A record amount of money was spent in the 2012 election. OpenSecrets.org plays an important role in providing information about where the money comes from and where it goes. However, the Center for Responsive Politics needs to organize the plethora of information on the site so that it is accessible in smaller bits. The big picture about the role of money in politics gets lost in the enormous amount of detail on the site. The site would benefit by organizing pages to give summary information up top, so people could find important information by skimming, with details further down on the page. That would help its audience better absorb and understand campaign financing.

LiveStrong

http://www.livestrong.org/

LiveStrong

Personas
1. Jane has cancer and wants to better understand what she is dealing with and read about cancer survivors; get strength from cancer survivors / how can I beat this from people who have survived
a. Jane is in her 40’s
b. Jane is a mom
c. Jane has an active life and that is why she is going to this site vs others (such as American Cancer Society)

2. Sam is a bicyclist and always admired Lance Armstrong and his recovery from cancer and winning the Tour de France
a. Sam is trying to decide if he should give $$ now that Lance has resigned
b. Sam is 35
c. Sam is very active and has done triathlons

3. Jenn is a runner
a. She is 30 and interested in events that LiveStrong sponsers
b. Her mother and father/relative that have had cancer
c. She wants to support her relatives and friends that have had cancer by entering and raising $$ for an upcoming event

Scenario

Jane wants to better understand her cancer. She clicks on Get Help and then looks at the Physical Effects under Learn about Cancer. Jane is overwhelmed by the list and somewhat demoralized. So she clicks back to Learn about Cancer and finds Survivor Interviews. Watching the videos and reading the transcripts make her feel better, less alone. She identifies with one woman in particular and finds hope in her story. She bookmarks the site to come back to again and sleeps a little better that night.

What is “success?”

The LiveStrong web site provides a lot of useful information, but it is overwhelming as you start to look through the information. You may or may not have a successful experience, depending on where you started looking. There is no search to help you better navigate and go direct to information you may be looking for.

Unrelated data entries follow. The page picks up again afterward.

include h2 hσ in
/-- **RUNG, FIXED SIDE, Kummer condition over `K`, WITH `x_i ∈ Ш(X/ℚ)`.** As gk2-p2's `exists_shaFamily_of_fixed_selmerFamily`
(`K` quadratic, `σ ≠ 1`, `X(K)[n] = 0`; `z` Selmer, `σ`-fixed, orders `2^a`, independent modulo `2^a`, span meeting the Kummer kernel
trivially), plus: each `z_i = 2z'_i` with `z'_i` fixed and Selmer at the places over `d_K`, the real Selmer condition of `X` is empty
(`Δ < 0`) and (desc-fin) for `X` off `d_K`.  THEN the descended classes lie in `Ш(X/ℚ)`, with orders `2^a`, independent modulo `2^a`.
[cite: McCallumLMS1991, §5 Prop. 5.2, Thm. 5.4 (p. 310)] [cite: GrossLMS1991, §5 (5.1)] [cite: DokchitserDokchitserAnnals2010, Lemma 4.14 (proof)] -/
theorem exists_shaFamilyQ_of_fixed_selmerFamily_of_double
    (hL : ∀ P : (X.baseChange K).toAffine.Point, n • P = 0 → P = 0)
    (hinf : ∀ v : InfinitePlace ℚ, selmerLocalKer X v.Completion n = ⊤)
    (hoff : ∀ (v : HeightOneSpectrum (𝓞 ℚ)) (ξ : galH1Torsion X n), ¬ ((primesEquiv v : ℕ) : ℤ) ∣ NumberField.discr K →
      (∀ w : HeightOneSpectrum (𝓞 K), w.under (𝓞 ℚ) = v →
        resTorsion X K n ξ ∈ selmerLocalKer (X.baseChange K) (w.adicCompletion K) n) →
      ξ ∈ selmerLocalKer X (v.adicCompletion ℚ) n)
    {s a : ℕ} (z : Fin s → galH1Torsion (X.baseChange K) n)
    (hsel : ∀ i, z i ∈ selmerGroup (X.baseChange K) n)
    (hfix : ∀ i, conjAct X σ n (z i) = z i)
    (hdbl : ∀ i, ∃ z' : galH1Torsion (X.baseChange K) n, z i = 2 • z' ∧ conjAct X σ n z' = z' ∧
      ∀ w : HeightOneSpectrum (𝓞 K), ((NumberField.discr K : ℤ) : 𝓞 K) ∈ w.asIdeal →
        z' ∈ selmerLocalKer (X.baseChange K) (w.adicCompletion K) n)
    (hker : ∀ e : Fin s → ℤ, torsionH1ToH1 (X.baseChange K) n (∑ i, e i • z i) = 0 → ∑ i, e i • z i = 0)
    (hord : ∀ i, addOrderOf (z i) = 2 ^ a)
    (hind : ∀ e : Fin s → ℤ, ∑ i, e i • z i = 0 → ∀ i, ((2 ^ a : ℕ) : ℤ) ∣ e i) :
    ∃ x : Fin s → X.galH1, (∀ i, x i ∈ X.sha) ∧ (∀ i, addOrderOf (x i) = 2 ^ a) ∧
      ∀ e : Fin s → ℤ, ∑ i, e i • x i = 0 → ∀ i, ((2 ^ a : ℕ) : ℤ) ∣ e i := by
  obtain ⟨θ, c, hθ, hc⟩ := Quadratic.exists_sq_eq_algebraMap (F := ℚ) (K := K) h2
  have hσ' : σ = sigmaQ K h2 hθ hc := eq_sigmaQ_of_ne_one K h2 σ hσ hθ hc
  subst hσ'
  obtain ⟨xt, hxt, hz⟩ := exists_torsionFamily_of_conjAct_eq X K h2 n hθ hc hL z hfix
  -- relations of `x := ι ∘ xt` are those of `z`
  have hrel : ∀ e : Fin s → ℤ, ∑ i, e i • torsionH1ToH1 X n (xt i) = 0 ↔ ∑ i, e i • z i = 0 := fun e ↦ by
    refine ⟨fun h ↦ hker e ?_, fun h ↦ ?_⟩
    · have h1 : resBaseChange X K (∑ i, e i • torsionH1ToH1 X n (xt i)) = 0 := by rw [h, map_zero]
      rw [map_sum] at h1
      simp only [map_zsmul, ← torsionH1ToH1_resTorsion, hxt] at h1
      rw [map_sum]
      simpa only [map_zsmul] using h1
    · have h1 := congrArg (torsionH1ToH1 X n) ((hz e).mp h)
      rw [map_sum, map_zero] at h1
      simpa only [map_zsmul] using h1
  refine ⟨fun i ↦ torsionH1ToH1 X n (xt i), fun i ↦ ?_, fun i ↦ (addOrderOf_eq_of_forall_sum_zsmul_eq_zero_iff _ z hrel i).trans (hord i),
    indep_of_forall_sum_zsmul_eq_zero_iff _ z hrel hind⟩
  obtain ⟨z', hzi, hfix', hsel'⟩ := hdbl i
  exact torsionH1ToH1_mem_sha_of_resTorsion_eq_double X K h2 hθ hc n hL hinf hoff (hxt i) (hsel i) hzi hfix' hsel'

include h2 hσ in
/-- **RUNG, FIXED SIDE, Kummer condition over `ℚ`** (`H¹(ℚ, X[n]) ↪ H¹(ℚ, X)`: the rank-`0` member with torsion prime to `n`),
**WITH `x_i ∈ Ш(X/ℚ)`** — gk2-p2's `exists_shaFamily_of_fixed_selmerFamily_of_injective` plus the double clause.
[cite: McCallumLMS1991, §5 Thm. 5.4 (p. 310)] [cite: GrossLMS1991, §5 (5.1)] [cite: DokchitserDokchitserAnnals2010, Lemma 4.14 (proof)] -/
theorem exists_shaFamilyQ_of_fixed_selmerFamily_of_double_of_injective
    (hL : ∀ P : (X.baseChange K).toAffine.Point, n • P = 0 → P = 0)
    (hinjQ : Function.Injective (torsionH1ToH1 X n))
    (hinf : ∀ v : InfinitePlace ℚ, selmerLocalKer X v.Completion n = ⊤)
    (hoff : ∀ (v : HeightOneSpectrum (𝓞 ℚ)) (ξ : galH1Torsion X n), ¬ ((primesEquiv v : ℕ) : ℤ) ∣ NumberField.discr K →
      (∀ w : HeightOneSpectrum (𝓞 K), w.under (𝓞 ℚ) = v →
        resTorsion X K n ξ ∈ selmerLocalKer (X.baseChange K) (w.adicCompletion K) n) →
      ξ ∈ selmerLocalKer X (v.adicCompletion ℚ) n)
    {s a : ℕ} (z : Fin s → galH1Torsion (X.baseChange K) n)
    (hsel : ∀ i, z i ∈ selmerGroup (X.baseChange K) n)
    (hfix : ∀ i, conjAct X σ n (z i) = z i)
    (hdbl : ∀ i, ∃ z' : galH1Torsion (X.baseChange K) n, z i = 2 • z' ∧ conjAct X σ n z' = z' ∧
      ∀ w : HeightOneSpectrum (𝓞 K), ((NumberField.discr K : ℤ) : 𝓞 K) ∈ w.asIdeal →
        z' ∈ selmerLocalKer (X.baseChange K) (w.adicCompletion K) n)
    (hord : ∀ i, addOrderOf (z i) = 2 ^ a)
    (hind : ∀ e : Fin s → ℤ, ∑ i, e i • z i = 0 → ∀ i, ((2 ^ a : ℕ) : ℤ) ∣ e i) :
    ∃ x : Fin s → X.galH1, (∀ i, x i ∈ X.sha) ∧ (∀ i, addOrderOf (x i) = 2 ^ a) ∧
      ∀ e : Fin s → ℤ, ∑ i, e i • x i = 0 → ∀ i, ((2 ^ a : ℕ) : ℤ) ∣ e i := by
  obtain ⟨θ, c, hθ, hc⟩ := Quadratic.exists_sq_eq_algebraMap (F := ℚ) (K := K) h2
  have hσ' : σ = sigmaQ K h2 hθ hc := eq_sigmaQ_of_ne_one K h2 σ hσ hθ hc
  subst hσ'
  obtain ⟨xt, hxt, hz⟩ := exists_torsionFamily_of_conjAct_eq X K h2 n hθ hc hL z hfix
  have hrel : ∀ e : Fin s → ℤ, ∑ i, e i • torsionH1ToH1 X n (xt i) = 0 ↔ ∑ i, e i • z i = 0 := fun e ↦ by
    rw [hz]
    exact sum_zsmul_map_eq_zero_iff_of_injOn_span (torsionH1ToH1 X n) xt (fun e' he' ↦ hinjQ (by rw [he', map_zero])) e
  refine ⟨fun i ↦ torsionH1ToH1 X n (xt i), fun i ↦ ?_, fun i ↦ (addOrderOf_eq_of_forall_sum_zsmul_eq_zero_iff _ z hrel i).trans (hord i),
    indep_of_forall_sum_zsmul_eq_zero_iff _ z hrel hind⟩
  obtain ⟨z', hzi, hfix', hsel'⟩ := hdbl i
  exact torsionH1ToH1_mem_sha_of_resTorsion_eq_double X K h2 hθ hc n hL hinf hoff (hxt i) (hsel i) hzi hfix' hsel'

Analytical summary: Do’s and don’ts

LiveStrong offers a wealth of information that could be useful to someone diagnosed with cancer, from one-on-one support to stories of people who have had cancer. If a visitor to the site begins by clicking on the drop-down menus, the amount of information is overwhelming. The menus have two, three and even four columns, difficult to absorb. On the other hand, if a visitor begins by clicking one of the boxes on the “Get cancer help” yellow bar, he or she is more likely to find an appropriate page. Some of the internal pages are better organized than others. Some have a sea of text that isn’t broken into absorbable bits; others have headlines and subheads with short descriptions that take the visitor to another page. The site would be much more useful if it had a search function.